Source data:
⁂

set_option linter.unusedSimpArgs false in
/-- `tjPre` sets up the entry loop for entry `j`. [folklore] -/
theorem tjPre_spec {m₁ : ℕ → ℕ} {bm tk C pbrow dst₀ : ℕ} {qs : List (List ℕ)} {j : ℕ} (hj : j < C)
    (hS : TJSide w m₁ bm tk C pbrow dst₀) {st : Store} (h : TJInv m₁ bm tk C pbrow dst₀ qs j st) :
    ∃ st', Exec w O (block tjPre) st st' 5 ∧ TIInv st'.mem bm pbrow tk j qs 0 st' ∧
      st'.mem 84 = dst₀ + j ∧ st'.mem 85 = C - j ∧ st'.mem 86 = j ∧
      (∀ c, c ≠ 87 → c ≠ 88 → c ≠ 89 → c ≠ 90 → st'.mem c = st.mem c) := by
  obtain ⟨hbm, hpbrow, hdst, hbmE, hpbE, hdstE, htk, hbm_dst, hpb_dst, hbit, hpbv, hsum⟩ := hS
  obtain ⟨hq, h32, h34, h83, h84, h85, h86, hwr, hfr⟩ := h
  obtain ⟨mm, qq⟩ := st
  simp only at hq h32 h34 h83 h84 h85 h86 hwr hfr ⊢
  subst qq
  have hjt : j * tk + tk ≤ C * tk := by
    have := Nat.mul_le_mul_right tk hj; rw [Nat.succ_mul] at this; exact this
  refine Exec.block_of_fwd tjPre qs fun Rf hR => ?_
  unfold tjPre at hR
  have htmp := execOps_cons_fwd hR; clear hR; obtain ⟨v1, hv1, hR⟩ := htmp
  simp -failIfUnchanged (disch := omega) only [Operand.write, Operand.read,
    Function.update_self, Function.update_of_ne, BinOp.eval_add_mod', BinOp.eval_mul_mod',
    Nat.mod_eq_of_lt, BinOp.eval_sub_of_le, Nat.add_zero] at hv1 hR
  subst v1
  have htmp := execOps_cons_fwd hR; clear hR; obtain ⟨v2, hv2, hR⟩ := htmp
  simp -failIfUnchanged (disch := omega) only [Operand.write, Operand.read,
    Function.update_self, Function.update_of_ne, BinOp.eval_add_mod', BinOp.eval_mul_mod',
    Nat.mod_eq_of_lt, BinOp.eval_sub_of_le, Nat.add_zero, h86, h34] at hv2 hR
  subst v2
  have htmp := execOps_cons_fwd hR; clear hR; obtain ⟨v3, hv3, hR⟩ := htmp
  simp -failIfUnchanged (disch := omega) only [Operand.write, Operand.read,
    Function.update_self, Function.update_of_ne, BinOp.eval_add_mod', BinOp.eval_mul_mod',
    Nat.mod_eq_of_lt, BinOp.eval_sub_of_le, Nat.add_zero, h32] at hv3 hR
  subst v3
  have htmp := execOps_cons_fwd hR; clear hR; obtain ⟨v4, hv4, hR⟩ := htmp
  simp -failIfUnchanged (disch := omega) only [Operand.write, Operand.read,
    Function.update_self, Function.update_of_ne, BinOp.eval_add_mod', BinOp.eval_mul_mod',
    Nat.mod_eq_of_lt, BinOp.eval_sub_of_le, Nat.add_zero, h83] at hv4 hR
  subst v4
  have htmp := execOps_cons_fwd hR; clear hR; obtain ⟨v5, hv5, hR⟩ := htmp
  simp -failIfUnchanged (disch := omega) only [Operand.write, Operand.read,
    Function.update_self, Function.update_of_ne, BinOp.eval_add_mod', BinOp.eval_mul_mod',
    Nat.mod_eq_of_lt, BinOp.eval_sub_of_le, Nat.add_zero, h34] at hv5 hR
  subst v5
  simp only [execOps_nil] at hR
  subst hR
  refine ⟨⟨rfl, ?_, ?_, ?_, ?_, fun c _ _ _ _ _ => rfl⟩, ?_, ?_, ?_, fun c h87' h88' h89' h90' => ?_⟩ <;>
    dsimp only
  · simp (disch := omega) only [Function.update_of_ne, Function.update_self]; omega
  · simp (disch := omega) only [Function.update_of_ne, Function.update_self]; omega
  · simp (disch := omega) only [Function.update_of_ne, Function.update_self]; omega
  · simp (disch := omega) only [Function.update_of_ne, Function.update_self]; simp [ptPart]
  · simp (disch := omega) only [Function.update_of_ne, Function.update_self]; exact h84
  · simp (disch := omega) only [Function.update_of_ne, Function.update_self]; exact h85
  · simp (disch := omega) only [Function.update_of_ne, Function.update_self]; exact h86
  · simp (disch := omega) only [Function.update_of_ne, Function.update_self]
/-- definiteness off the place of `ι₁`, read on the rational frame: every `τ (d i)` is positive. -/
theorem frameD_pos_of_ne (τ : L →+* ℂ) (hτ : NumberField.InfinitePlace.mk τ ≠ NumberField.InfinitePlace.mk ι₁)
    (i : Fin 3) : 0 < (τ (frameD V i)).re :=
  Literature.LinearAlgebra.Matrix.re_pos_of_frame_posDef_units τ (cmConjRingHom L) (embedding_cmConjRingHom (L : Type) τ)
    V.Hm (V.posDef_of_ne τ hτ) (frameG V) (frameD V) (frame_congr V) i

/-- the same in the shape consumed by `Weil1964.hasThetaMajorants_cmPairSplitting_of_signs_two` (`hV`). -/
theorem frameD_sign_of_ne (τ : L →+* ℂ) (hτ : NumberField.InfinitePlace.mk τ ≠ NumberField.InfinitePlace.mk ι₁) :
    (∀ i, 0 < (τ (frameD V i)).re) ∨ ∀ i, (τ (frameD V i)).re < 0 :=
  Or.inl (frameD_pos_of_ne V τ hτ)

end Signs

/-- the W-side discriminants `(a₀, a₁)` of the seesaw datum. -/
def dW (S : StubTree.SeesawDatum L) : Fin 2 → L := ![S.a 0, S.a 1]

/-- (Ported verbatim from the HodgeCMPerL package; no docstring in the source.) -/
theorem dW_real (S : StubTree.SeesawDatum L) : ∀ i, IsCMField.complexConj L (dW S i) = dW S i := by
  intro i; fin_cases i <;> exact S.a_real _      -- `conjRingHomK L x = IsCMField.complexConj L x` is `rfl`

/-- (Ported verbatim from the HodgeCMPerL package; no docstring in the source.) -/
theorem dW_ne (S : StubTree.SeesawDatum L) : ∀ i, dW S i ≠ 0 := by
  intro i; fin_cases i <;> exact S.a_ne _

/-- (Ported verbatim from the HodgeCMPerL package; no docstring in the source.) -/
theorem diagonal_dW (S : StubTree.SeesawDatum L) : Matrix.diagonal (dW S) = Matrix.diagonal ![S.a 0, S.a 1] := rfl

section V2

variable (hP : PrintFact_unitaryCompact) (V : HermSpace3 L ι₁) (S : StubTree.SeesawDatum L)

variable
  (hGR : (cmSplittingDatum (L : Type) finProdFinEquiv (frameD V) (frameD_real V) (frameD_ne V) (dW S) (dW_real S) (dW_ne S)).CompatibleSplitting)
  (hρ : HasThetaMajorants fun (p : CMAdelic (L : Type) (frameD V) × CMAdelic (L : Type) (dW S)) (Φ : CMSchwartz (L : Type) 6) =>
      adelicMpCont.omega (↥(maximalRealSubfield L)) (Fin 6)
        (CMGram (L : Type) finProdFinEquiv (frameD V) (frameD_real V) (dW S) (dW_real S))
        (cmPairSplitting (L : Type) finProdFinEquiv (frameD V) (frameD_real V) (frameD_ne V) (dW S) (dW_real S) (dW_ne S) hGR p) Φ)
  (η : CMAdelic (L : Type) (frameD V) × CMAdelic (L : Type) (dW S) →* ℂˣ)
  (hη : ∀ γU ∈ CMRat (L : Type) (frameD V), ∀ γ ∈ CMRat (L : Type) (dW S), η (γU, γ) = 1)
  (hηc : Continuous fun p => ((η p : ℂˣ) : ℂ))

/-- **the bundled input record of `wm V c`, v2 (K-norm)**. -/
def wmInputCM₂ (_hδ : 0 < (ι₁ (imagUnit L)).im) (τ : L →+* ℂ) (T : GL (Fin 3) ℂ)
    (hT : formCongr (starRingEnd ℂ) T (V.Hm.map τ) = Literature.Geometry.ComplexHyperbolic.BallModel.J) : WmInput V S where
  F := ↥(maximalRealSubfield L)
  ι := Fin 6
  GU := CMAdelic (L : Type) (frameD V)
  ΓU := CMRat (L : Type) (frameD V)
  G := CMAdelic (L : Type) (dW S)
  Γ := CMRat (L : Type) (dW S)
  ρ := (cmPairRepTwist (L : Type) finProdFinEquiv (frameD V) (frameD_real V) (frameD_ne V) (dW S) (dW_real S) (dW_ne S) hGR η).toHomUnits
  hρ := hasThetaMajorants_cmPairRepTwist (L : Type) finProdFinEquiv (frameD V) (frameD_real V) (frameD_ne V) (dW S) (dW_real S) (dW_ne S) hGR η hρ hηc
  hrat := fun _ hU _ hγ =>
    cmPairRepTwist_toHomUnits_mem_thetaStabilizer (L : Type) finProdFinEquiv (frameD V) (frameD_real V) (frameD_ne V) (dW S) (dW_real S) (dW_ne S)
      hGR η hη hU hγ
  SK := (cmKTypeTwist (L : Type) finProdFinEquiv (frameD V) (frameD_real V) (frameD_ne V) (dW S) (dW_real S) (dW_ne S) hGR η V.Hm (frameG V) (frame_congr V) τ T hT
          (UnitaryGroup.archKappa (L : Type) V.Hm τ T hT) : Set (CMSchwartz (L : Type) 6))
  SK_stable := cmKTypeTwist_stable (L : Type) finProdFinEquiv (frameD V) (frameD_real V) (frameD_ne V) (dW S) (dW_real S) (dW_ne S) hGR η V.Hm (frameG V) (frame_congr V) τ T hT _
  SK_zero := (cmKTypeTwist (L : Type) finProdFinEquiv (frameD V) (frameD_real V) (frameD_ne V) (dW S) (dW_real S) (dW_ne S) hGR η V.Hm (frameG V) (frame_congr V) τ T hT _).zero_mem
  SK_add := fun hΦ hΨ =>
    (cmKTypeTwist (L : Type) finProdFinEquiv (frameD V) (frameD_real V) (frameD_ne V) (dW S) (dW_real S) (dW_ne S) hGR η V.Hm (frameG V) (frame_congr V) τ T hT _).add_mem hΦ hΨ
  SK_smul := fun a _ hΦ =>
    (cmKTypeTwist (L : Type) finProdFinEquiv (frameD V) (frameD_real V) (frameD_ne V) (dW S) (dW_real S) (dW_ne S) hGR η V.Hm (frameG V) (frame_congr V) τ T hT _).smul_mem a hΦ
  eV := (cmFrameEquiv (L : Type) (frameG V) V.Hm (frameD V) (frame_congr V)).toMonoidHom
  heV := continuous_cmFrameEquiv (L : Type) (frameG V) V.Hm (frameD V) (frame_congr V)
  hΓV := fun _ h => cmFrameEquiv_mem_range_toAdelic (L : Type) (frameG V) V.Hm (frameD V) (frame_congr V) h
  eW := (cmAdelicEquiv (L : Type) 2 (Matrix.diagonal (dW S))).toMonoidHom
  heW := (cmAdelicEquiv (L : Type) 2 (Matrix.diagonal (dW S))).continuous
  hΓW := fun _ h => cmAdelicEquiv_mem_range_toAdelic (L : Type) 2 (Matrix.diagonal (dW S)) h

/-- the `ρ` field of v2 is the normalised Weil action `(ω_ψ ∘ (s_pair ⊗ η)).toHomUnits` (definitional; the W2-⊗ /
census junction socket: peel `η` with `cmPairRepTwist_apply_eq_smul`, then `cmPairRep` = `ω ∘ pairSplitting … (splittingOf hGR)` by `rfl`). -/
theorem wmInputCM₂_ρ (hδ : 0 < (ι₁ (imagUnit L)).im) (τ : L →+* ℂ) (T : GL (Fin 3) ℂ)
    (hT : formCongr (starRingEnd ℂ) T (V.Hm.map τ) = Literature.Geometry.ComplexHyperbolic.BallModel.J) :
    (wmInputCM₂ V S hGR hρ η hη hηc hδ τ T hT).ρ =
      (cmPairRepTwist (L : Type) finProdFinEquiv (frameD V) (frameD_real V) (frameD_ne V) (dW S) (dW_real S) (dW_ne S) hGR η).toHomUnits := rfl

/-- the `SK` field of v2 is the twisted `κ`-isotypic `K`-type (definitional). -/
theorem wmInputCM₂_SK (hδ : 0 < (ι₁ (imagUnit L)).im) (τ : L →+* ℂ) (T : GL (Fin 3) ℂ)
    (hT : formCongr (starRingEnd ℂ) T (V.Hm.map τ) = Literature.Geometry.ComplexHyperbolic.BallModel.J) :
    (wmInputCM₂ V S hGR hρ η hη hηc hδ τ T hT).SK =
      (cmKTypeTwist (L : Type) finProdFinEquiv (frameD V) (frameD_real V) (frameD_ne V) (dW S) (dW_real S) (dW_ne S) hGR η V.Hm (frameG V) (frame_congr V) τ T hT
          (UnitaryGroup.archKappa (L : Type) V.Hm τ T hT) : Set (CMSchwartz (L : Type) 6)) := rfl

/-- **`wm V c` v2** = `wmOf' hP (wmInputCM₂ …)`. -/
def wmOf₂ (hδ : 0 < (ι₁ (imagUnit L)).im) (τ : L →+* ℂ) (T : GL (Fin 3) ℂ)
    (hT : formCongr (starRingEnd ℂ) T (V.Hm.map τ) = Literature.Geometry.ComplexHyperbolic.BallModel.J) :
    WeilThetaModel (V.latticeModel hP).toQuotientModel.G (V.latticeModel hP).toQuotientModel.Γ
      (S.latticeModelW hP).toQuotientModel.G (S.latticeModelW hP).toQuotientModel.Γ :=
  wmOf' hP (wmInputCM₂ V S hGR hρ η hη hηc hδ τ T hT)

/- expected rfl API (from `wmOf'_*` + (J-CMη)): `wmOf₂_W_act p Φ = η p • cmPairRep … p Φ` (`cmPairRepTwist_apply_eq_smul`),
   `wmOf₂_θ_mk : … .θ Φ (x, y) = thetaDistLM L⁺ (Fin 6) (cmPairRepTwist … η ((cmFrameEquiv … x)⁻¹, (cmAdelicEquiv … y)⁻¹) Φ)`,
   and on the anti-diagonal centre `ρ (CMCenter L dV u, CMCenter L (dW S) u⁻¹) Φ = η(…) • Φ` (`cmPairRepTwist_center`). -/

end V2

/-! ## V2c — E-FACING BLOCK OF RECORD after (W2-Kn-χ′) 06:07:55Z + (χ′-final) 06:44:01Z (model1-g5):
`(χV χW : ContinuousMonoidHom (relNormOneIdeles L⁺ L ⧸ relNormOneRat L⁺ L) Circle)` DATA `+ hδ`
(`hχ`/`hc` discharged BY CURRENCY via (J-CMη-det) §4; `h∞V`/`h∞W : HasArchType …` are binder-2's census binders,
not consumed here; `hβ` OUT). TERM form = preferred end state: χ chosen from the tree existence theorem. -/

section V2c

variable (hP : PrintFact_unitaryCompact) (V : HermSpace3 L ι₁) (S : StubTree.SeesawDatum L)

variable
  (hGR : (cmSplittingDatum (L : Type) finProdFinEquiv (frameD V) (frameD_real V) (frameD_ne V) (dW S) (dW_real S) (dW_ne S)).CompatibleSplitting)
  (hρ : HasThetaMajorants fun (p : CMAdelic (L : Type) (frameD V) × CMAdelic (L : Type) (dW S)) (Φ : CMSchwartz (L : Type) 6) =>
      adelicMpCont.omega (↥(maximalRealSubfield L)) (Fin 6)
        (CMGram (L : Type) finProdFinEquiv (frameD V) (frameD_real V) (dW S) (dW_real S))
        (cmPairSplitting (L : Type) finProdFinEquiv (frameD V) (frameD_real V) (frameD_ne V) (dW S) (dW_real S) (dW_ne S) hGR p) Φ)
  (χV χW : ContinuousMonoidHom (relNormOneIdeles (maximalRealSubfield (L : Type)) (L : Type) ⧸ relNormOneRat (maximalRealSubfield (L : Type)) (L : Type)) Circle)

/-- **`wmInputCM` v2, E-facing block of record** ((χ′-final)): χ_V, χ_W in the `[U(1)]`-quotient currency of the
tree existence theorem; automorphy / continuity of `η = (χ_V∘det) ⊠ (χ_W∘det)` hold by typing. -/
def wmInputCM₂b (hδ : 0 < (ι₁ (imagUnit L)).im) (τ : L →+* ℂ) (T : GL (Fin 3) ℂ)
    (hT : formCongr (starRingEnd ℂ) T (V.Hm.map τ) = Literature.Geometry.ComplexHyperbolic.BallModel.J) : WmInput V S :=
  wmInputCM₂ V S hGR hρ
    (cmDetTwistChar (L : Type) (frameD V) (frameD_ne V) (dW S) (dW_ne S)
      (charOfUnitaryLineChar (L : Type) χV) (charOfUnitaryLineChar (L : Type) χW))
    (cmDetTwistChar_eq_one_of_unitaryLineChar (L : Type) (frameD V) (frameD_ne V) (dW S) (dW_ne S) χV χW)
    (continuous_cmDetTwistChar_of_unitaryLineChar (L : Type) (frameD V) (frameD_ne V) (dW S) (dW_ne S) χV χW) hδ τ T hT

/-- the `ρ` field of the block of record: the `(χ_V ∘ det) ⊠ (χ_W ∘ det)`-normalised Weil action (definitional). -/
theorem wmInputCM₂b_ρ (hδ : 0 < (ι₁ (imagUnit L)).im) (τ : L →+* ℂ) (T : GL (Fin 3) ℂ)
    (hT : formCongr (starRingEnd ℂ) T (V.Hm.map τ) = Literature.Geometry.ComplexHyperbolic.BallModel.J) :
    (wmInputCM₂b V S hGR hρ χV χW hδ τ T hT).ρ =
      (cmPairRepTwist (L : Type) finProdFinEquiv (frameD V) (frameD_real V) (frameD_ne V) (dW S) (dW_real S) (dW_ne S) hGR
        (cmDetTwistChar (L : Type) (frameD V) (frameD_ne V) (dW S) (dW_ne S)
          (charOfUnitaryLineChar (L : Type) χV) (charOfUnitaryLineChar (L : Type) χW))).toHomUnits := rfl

⁂

WHAT TO DO:
Look above for the line holding "Nat.mod_eq_of_lt, BinOp.eval_sub_of_le, Nat.add_zero, h34]". Print it and every line after it, exactly, through the line holding "intro i; fin_cases i <;> exact S.a_real".

WRITTEN SOLUTION:
    Nat.mod_eq_of_lt, BinOp.eval_sub_of_le, Nat.add_zero, h34] at hv5 hR
  subst v5
  simp only [execOps_nil] at hR
  subst hR
  refine ⟨⟨rfl, ?_, ?_, ?_, ?_, fun c _ _ _ _ _ => rfl⟩, ?_, ?_, ?_, fun c h87' h88' h89' h90' => ?_⟩ <;>
    dsimp only
  · simp (disch := omega) only [Function.update_of_ne, Function.update_self]; omega
  · simp (disch := omega) only [Function.update_of_ne, Function.update_self]; omega
  · simp (disch := omega) only [Function.update_of_ne, Function.update_self]; omega
  · simp (disch := omega) only [Function.update_of_ne, Function.update_self]; simp [ptPart]
  · simp (disch := omega) only [Function.update_of_ne, Function.update_self]; exact h84
  · simp (disch := omega) only [Function.update_of_ne, Function.update_self]; exact h85
  · simp (disch := omega) only [Function.update_of_ne, Function.update_self]; exact h86
  · simp (disch := omega) only [Function.update_of_ne, Function.update_self]
/-- definiteness off the place of `ι₁`, read on the rational frame: every `τ (d i)` is positive. -/
theorem frameD_pos_of_ne (τ : L →+* ℂ) (hτ : NumberField.InfinitePlace.mk τ ≠ NumberField.InfinitePlace.mk ι₁)
    (i : Fin 3) : 0 < (τ (frameD V i)).re :=
  Literature.LinearAlgebra.Matrix.re_pos_of_frame_posDef_units τ (cmConjRingHom L) (embedding_cmConjRingHom (L : Type) τ)
    V.Hm (V.posDef_of_ne τ hτ) (frameG V) (frameD V) (frame_congr V) i

/-- the same in the shape consumed by `Weil1964.hasThetaMajorants_cmPairSplitting_of_signs_two` (`hV`). -/
theorem frameD_sign_of_ne (τ : L →+* ℂ) (hτ : NumberField.InfinitePlace.mk τ ≠ NumberField.InfinitePlace.mk ι₁) :
    (∀ i, 0 < (τ (frameD V i)).re) ∨ ∀ i, (τ (frameD V i)).re < 0 :=
  Or.inl (frameD_pos_of_ne V τ hτ)

end Signs

/-- the W-side discriminants `(a₀, a₁)` of the seesaw datum. -/
def dW (S : StubTree.SeesawDatum L) : Fin 2 → L := ![S.a 0, S.a 1]

/-- (Ported verbatim from the HodgeCMPerL package; no docstring in the source.) -/
theorem dW_real (S : StubTree.SeesawDatum L) : ∀ i, IsCMField.complexConj L (dW S i) = dW S i := by
  intro i; fin_cases i <;> exact S.a_real _      -- `conjRingHomK L x = IsCMField.complexConj L x` is `rfl`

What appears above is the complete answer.